Task requirements> Search the entries below for the word "term" and copy every line where it appears.

[Start of section]

import Literature.NumberTheory.GaloisCohomology.Howard2004.DVRKolyvaginBound
import Literature.Algebra.Module.AddSubgroupRelIndexBookkeepingProofs
import HarnessLib

/-!
# The local index of Howard's propagated condition `condA` under a level-shifted relaxed condition (theorems only)

`Proofs` file (THEOREMS ONLY; no definition, no named fact, no instance, no `sorry`) in topic `NumberTheory/GaloisCohomology/Howard2004`
(currency of `DVRKolyvaginBound`: `AdicTower.incLocIter`, `AdicTower.condA`).  Cell `pub/bsd-print-x9`, shared μ-crux
stmt-BirchSwinnertonDyer-23428, clause (B5) letter `Stmt.readoutLocalIndexP` («`∃ Fv, (hS′) ∧ Finite (↥Fv ⧸ (condA …).addSubgroupOf Fv) ∧
Nat.card (…) ≤ p ^ c`»), ruling x10b-p2 LEAD g8 2026-08-28T22:46:37Z (3): at an anomalous `v ∣ p` the relaxed condition is the LEVEL
SHIFT `Fv := F′.comap (incLocIter j v e)` of a condition `F′` at level `j + e`.

* `AdicTower.comap_incLocIter_le_condA` — `(F (j+e) v).comap (incLocIter j v e) ≤ condA F j v` (the `d := e` term of the `⨆`).
* **`AdicTower.finite_and_natCard_comap_incLocIter_quotient_condA_le`** — for ANY subgroups `core ≤ F′` of `H¹(K_v, T_{j+e})` with
  `[F′ : core] ≤ B₁` and `[core : core ∩ F (j+e) v] ≤ B₂` (finite): `Fv := F′.comap (incLocIter j v e)` has
  `Finite (↥Fv ⧸ (condA F j v).addSubgroupOf Fv)` and `Nat.card (…) ≤ B₁ * B₂`.
  (At `v ∣ p`: `F′` = classes with principal graded readout over `K_{∞,w}` (`B₁ = p^{p^s}`, `ZpExtensionEisensteinGradedInvariantsBoundProofs`),
  `core` = the strict ordinary core (`B₂ = p^{p^s}`, `ZpExtensionEisensteinOrdinaryCoreSaturationIndexProofs`).)

References: [Howard2004HeegnerKolyvagin] B. Howard, Compositio Math. 140 (2004), Def. 2.1.1, Prop. 2.2.8, Lemma 3.2.7 and proof of Thm. 2.2.10
(arXiv:1202.6340 p. 15–18); [MazurRubinMemoirs2004] Prop. 5.3.14; [SerreGaloisCohomology1997] Local Fields XIII §1.  BSD is not proved by any of this.
-/

set_option autoImplicit false

noncomputable section

open Function NumberField IsDedekindDomain Field
open scoped NumberField ContRepresentation

namespace Literature.NumberTheory.GaloisCohomology.Howard2004

open Literature.NumberTheory.GaloisRepresentations
open Literature.NumberTheory.GaloisRepresentations.DiscreteGaloisModule

namespace AdicTower

variable {K : Type} [Field K] [NumberField K] {R : Type} [CommRing R] [IsLocalRing R]
  {N : ℕ → Type} [∀ k, AddCommGroup (N k)] [∀ k, TopologicalSpace (N k)] [∀ k, DiscreteTopology (N k)]
  [∀ k, Module R (N k)]
  (T : AdicTower K R N) (π : R) (e : ℕ → ℕ)
  (hkill : ∀ k, ∀ r ∈ IsLocalRing.maximalIdeal R ^ e k, ∀ x : N k, r • x = 0)
  (hker : ∀ k, LinearMap.ker (T.red k) = (IsLocalRing.maximalIdeal R ^ e k) • (⊤ : Submodule R (N (k + 1))))
  (hπ : π ∈ IsLocalRing.maximalIdeal R) (he : ∀ k, e k ≤ e (k + 1))

/-- **The `d := d₀` term of `condA`**: a class whose image `d₀` levels up lies in `F_{j+d₀}` lies in `condA F j`.
[cite: Howard2004HeegnerKolyvagin, §1.6 (arXiv p. 11, L18–20) with Def. 2.1.1 (propagation)] -/
theorem comap_incLocIter_le_condA (F : ∀ k, SelmerStructure (T.ρ k)) (j : ℕ) (v : Place K) (d₀ : ℕ) :
    (F (j + d₀) v).comap (incLocIter T π e hkill hker hπ he j v d₀) ≤ condA T π e hkill hker hπ he F j v :=
  le_iSup (fun d ↦ (F (j + d) v).comap (incLocIter T π e hkill hker hπ he j v d)) d₀

/-- **The level-shifted local index.**  For subgroups `core ≤ F′` of `H¹(K_v, T_{j+d₀})` with `[F′ : core] ≤ B₁` and
`[core : core ∩ F_{j+d₀}(v)] ≤ B₂` (both finite), the shifted condition `Fv := F′.comap (incLocIter j v d₀)` at level `j` satisfies
`Finite (↥Fv ⧸ (condA F j v).addSubgroupOf Fv)` and `#(↥Fv ⧸ …) ≤ B₁ · B₂`: `condA ⊇ F_{j+d₀}.comap`, the comap injects the quotient
into `F′ ⧸ F′ ∩ F_{j+d₀}`, and `[F′ : F′ ∩ F] ≤ [F′ : core]·[core : core ∩ F]`.  This is the index conjunct of the letter
`Stmt.readoutLocalIndexP` at an (anomalous) place above `p`.
[cite: Howard2004HeegnerKolyvagin, Prop. 2.2.8, Lemma 3.2.7 and proof of Thm. 2.2.10 (arXiv:1202.6340 p. 16–18)] [cite: MazurRubinMemoirs2004, Prop. 5.3.14] -/
theorem finite_and_natCard_comap_incLocIter_quotient_condA_le (F : ∀ k, SelmerStructure (T.ρ k)) (j : ℕ) (v : Place K)
    (d₀ : ℕ) (F' core : AddSubgroup (galoisCohomology ((T.ρ (j + d₀)).toLocal v) 1)) (hcore : core ≤ F')
    [Finite (↥F' ⧸ core.addSubgroupOf F')] [Finite (↥core ⧸ (F (j + d₀) v).addSubgroupOf core)]
    (B₁ B₂ : ℕ) (h₁ : Nat.card (↥F' ⧸ core.addSubgroupOf F') ≤ B₁)
    (h₂ : Nat.card (↥core ⧸ (F (j + d₀) v).addSubgroupOf core) ≤ B₂) :
    Finite (↥(F'.comap (incLocIter T π e hkill hker hπ he j v d₀)) ⧸
        (condA T π e hkill hker hπ he F j v).addSubgroupOf (F'.comap (incLocIter T π e hkill hker hπ he j v d₀))) ∧
      Nat.card (↥(F'.comap (incLocIter T π e hkill hker hπ he j v d₀)) ⧸
          (condA T π e hkill hker hπ he F j v).addSubgroupOf (F'.comap (incLocIter T π e hkill hker hπ he j v d₀))) ≤
        B₁ * B₂ := by
  -- `[F′ : F′ ∩ F_{j+d₀}] ≤ [F′ : core]·[core : core ∩ F_{j+d₀}] ≤ B₁ B₂`
  obtain ⟨hfinF, hleF⟩ := AddSubgroup.finite_and_natCard_quotient_addSubgroupOf_le_mul F' core (F (j + d₀) v) hcore
  haveI := hfinF
  -- pull back along the shift
  obtain ⟨hfinC, hleC⟩ := AddSubgroup.finite_and_natCard_comap_quotient_le
    (incLocIter T π e hkill hker hπ he j v d₀) F' (F (j + d₀) v)
  haveI := hfinC
  -- `condA ⊇ F_{j+d₀}.comap`, as subgroups of `Fv`
  have hle : ((F (j + d₀) v).comap (incLocIter T π e hkill hker hπ he j v d₀)).addSubgroupOf
        (F'.comap (incLocIter T π e hkill hker hπ he j v d₀)) ≤
      (condA T π e hkill hker hπ he F j v).addSubgroupOf (F'.comap (incLocIter T π e hkill hker hπ he j v d₀)) :=
    fun x hx ↦ comap_incLocIter_le_condA T π e hkill hker hπ he F j v d₀ hx
  -- quotient by the bigger subgroup `condA` is a quotient of the quotient by `F_{j+d₀}.comap`
  let q := QuotientAddGroup.map
    (((F (j + d₀) v).comap (incLocIter T π e hkill hker hπ he j v d₀)).addSubgroupOf
      (F'.comap (incLocIter T π e hkill hker hπ he j v d₀)))
    ((condA T π e hkill hker hπ he F j v).addSubgroupOf (F'.comap (incLocIter T π e hkill hker hπ he j v d₀)))
    (AddMonoidHom.id _) (fun x hx ↦ hle hx)
  have hq : Function.Surjective q := by
    intro y
    obtain ⟨x, rfl⟩ := QuotientAddGroup.mk_surjective y
    exact ⟨QuotientAddGroup.mk x, rfl⟩
  refine ⟨Finite.of_surjective q hq, ?_⟩
  calc Nat.card _ ≤ Nat.card (↥(F'.comap (incLocIter T π e hkill hker hπ he j v d₀)) ⧸
          ((F (j + d₀) v).comap (incLocIter T π e hkill hker hπ he j v d₀)).addSubgroupOf
            (F'.comap (incLocIter T π e hkill hker hπ he j v d₀))) := Nat.card_le_card_of_surjective q hq
    _ ≤ Nat.card (↥F' ⧸ (F (j + d₀) v).addSubgroupOf F') := hleC
    _ ≤ Nat.card (↥F' ⧸ core.addSubgroupOf F') * Nat.card (↥core ⧸ (F (j + d₀) v).addSubgroupOf core) := hleF
    _ ≤ B₁ * B₂ := Nat.mul_le_mul h₁ h₂

end AdicTower

end Literature.NumberTheory.GaloisCohomology.Howard2004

[End of section]

Problem solution>
* `AdicTower.comap_incLocIter_le_condA` — `(F (j+e) v).comap (incLocIter j v e) ≤ condA F j v` (the `d := e` term of the `⨆`).
/-- **The `d := d₀` term of `condA`**: a class whose image `d₀` levels up lies in `F_{j+d₀}` lies in `condA F j`.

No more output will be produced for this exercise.